なぜ技術よりも根性なのか、そして神頼みの意味とは
6月13日のカプセル地球帰還時に、総理大臣から「飛行の成功に何が一番大切だったか」と聞かれた際に「技術よりも根性」と答えさせていただきました。なによりも帰還にこだわっていたわけです。
それは、「さきがけ」や火星探査機「のぞみ」などで思い知ったのは、ミッション(飛行)の継続に努力したわけですが、例えばのぞみでは結局、最後の最後で火星を周回することができなかったじゃないか、ということに落ち着いてしまうわけです。結局、惜しくもゴールできないとか、惜しくもメダルを逃したというのは、いくらやっても駄目だと、その時思いました。ですから、はやぶさの計画で、例えば2回目の(イトカワへの)着陸を前にして、もう1回着陸したんだから良いじゃないか、もう帰ろうという声もありましたし、行方不明になった時、このまま終わってしまうんじゃないか、という意見もあったんですが、なんといってもこだわらなくてはいけないのは、のぞみとかで経験した"悔しさ"ですね。だからこそ、なんとしても必ず"帰還"させなければならない、帰還を果たせなければ、結局は"果たせぬ夢"に終わると感じて、気持ちを張り続けていました。
そこで出てくるのが神頼みですが、例えば2009年に中和器が不安定な時期がありまして、2009年11月26日に岡山県真庭市の中和神社に行きまして、お札を購入してきました。神社の宮司さんもはやぶさのことをご存知でして、感激したのを覚えてます。ちなみに一言言っておくとJAXAの仕事は公的な事業ですので、政教分離の原則に従う必用があるので、こうした神頼みはあくまで個人的なベースで行っているものです。実は、そういう取材を受けたことがありまして、JAXAとしてではなく個人的な活動という説明をさせていただいております。

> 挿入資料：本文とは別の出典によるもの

/-- **M2 `RationalAttachmentFive`** (XS–S, OPEN): the canonical frame `ρ_{W',5}` of a curve with
newform `f ∈ S₂(Γ₀(N))` is attached (`IsGaloisRepOfNewform1`) to the `Γ₁(N)`-lift `f₁` away from
`N·5`, along any `ι : ℚ̄₅ ≃ ℂ` (the coefficient field of `f₁` is `ℚ`,
`coeffCharField_liftToGamma1_eq_bot`).  Proof = the first bullet of the tree's PROVED
`IsNewformOf.exists_isGaloisRepOfNewform1_rationalTate` with `framedTateGaloisRep` in place of the
anonymous frame: `isUnramifiedAt_framedTateGaloisRep_iff` + `isUnramifiedAt_rationalTateGaloisRepOf_geomPoints`,
`hasFrobCharpolyAt_framedTateGaloisRep_iff` + `hasFrobCharpolyAt_rationalTateGaloisRepOf_of_hasGoodReductionAt`
(+ `trace_/det_galoisRepTate_frobenius_of_hasGoodReductionAt_holds`, `lFunction_primesEquiv_eq_frobeniusTraceAt`,
`natCard_residueField_adicCompletionIntegers`), `IsNewformOf.dvd_level_iff_dvd_conductorNorm`, and the
6-line (private!) `IsNewformOf.map_heckePolynomial_liftToGamma1` re-derived from `map_heckePolynomial`,
`coe_liftToGamma1_holds`, `nebentypus_liftToGamma1_holds`.  No irreducibility hypothesis is needed.
[cite: SilvermanAEC2009, C.21 Remark 21.3] [cite: DiamondShurman2005, Thm. 9.4.1] -/
def RationalAttachmentFive : Prop :=
  ∀ (W' : WeierstrassCurve ℚ) [W'.IsElliptic] {N : ℕ} [NeZero N] (f : CuspForm (Gamma0 N) 2),
    IsNewformOf W' f → ∀ ι : PadicAlgCl 5 ≃+* ℂ,
      IsGaloisRepOfNewform1 (liftToGamma1 N 2 f)
        ((ι.symm : ℂ →+* PadicAlgCl 5).comp (algebraMap (coeffCharField (liftToGamma1 N 2 f)) ℂ))
        {q | q ∣ N * 5} (W'.framedTateGaloisRep 5)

そもそも神頼みを行ったことで「神頼みをするくらいまで、自分は頑張れたかどうか、自分が(幸運以外の科学技術部分に対し)やれることをやりきれたのかどうかということを自己確認する」きっかけになりました。そういう気持ちになったことに加えて、無事帰還した後ですが、ご利益の話になりますが、「運が転がって来た時に、それをきっちりとつかまえること」だと思います。例えば、行方不明が見つかる、イオンエンジンが故障した時、再起をかけて、ある意味、一か八かという側面もありますが、それが上手く機能して、それを上手く掴んで地球にまで連れてこれたというのが、ご利益だといえると思います。
2006年には決まっていたはやぶさの最期
イオンエンジンの組み換え再起動時に、JAXAの特設サイトに「『はやぶさ』、そうまでして君は。」というメッセージを掲載しましたが、イオンエンジンの運転をして帰ってきたときに、本当にうれしかったんですが、逆に「必ず帰す」ということを2006年に一度行方不明となったはやぶさを発見したときに誓ってるんですが、その時、普通の化学エンジンが使えなくなっていることが分かっているので、すでにはやぶさ自身の運命は決まってしまっていたんですね。はやぶさが全力を尽くして地球に帰ってきても、そして自分自身は再突入から逃れることはできない。つまり、カプセルは地上に届けることはできても、自分自身は燃え尽きる運命なんです。
カプセルを届けるために全力を尽くせば尽くすほど、はやぶさという存在を犠牲にしなければならないということで、イオンエンジンの組み換えに成功した時にメッセージを出させていただきましたが、我々もあらゆる手段を投じて、カプセルを地球に届ける手段を講じ、努力すればするほど、はやぶさの運命を支配してしまうという悲しさがありました。しかし、はやぶさにとって最良なのはカプセルを地球に届けることだと、心を律してその後に望んできました。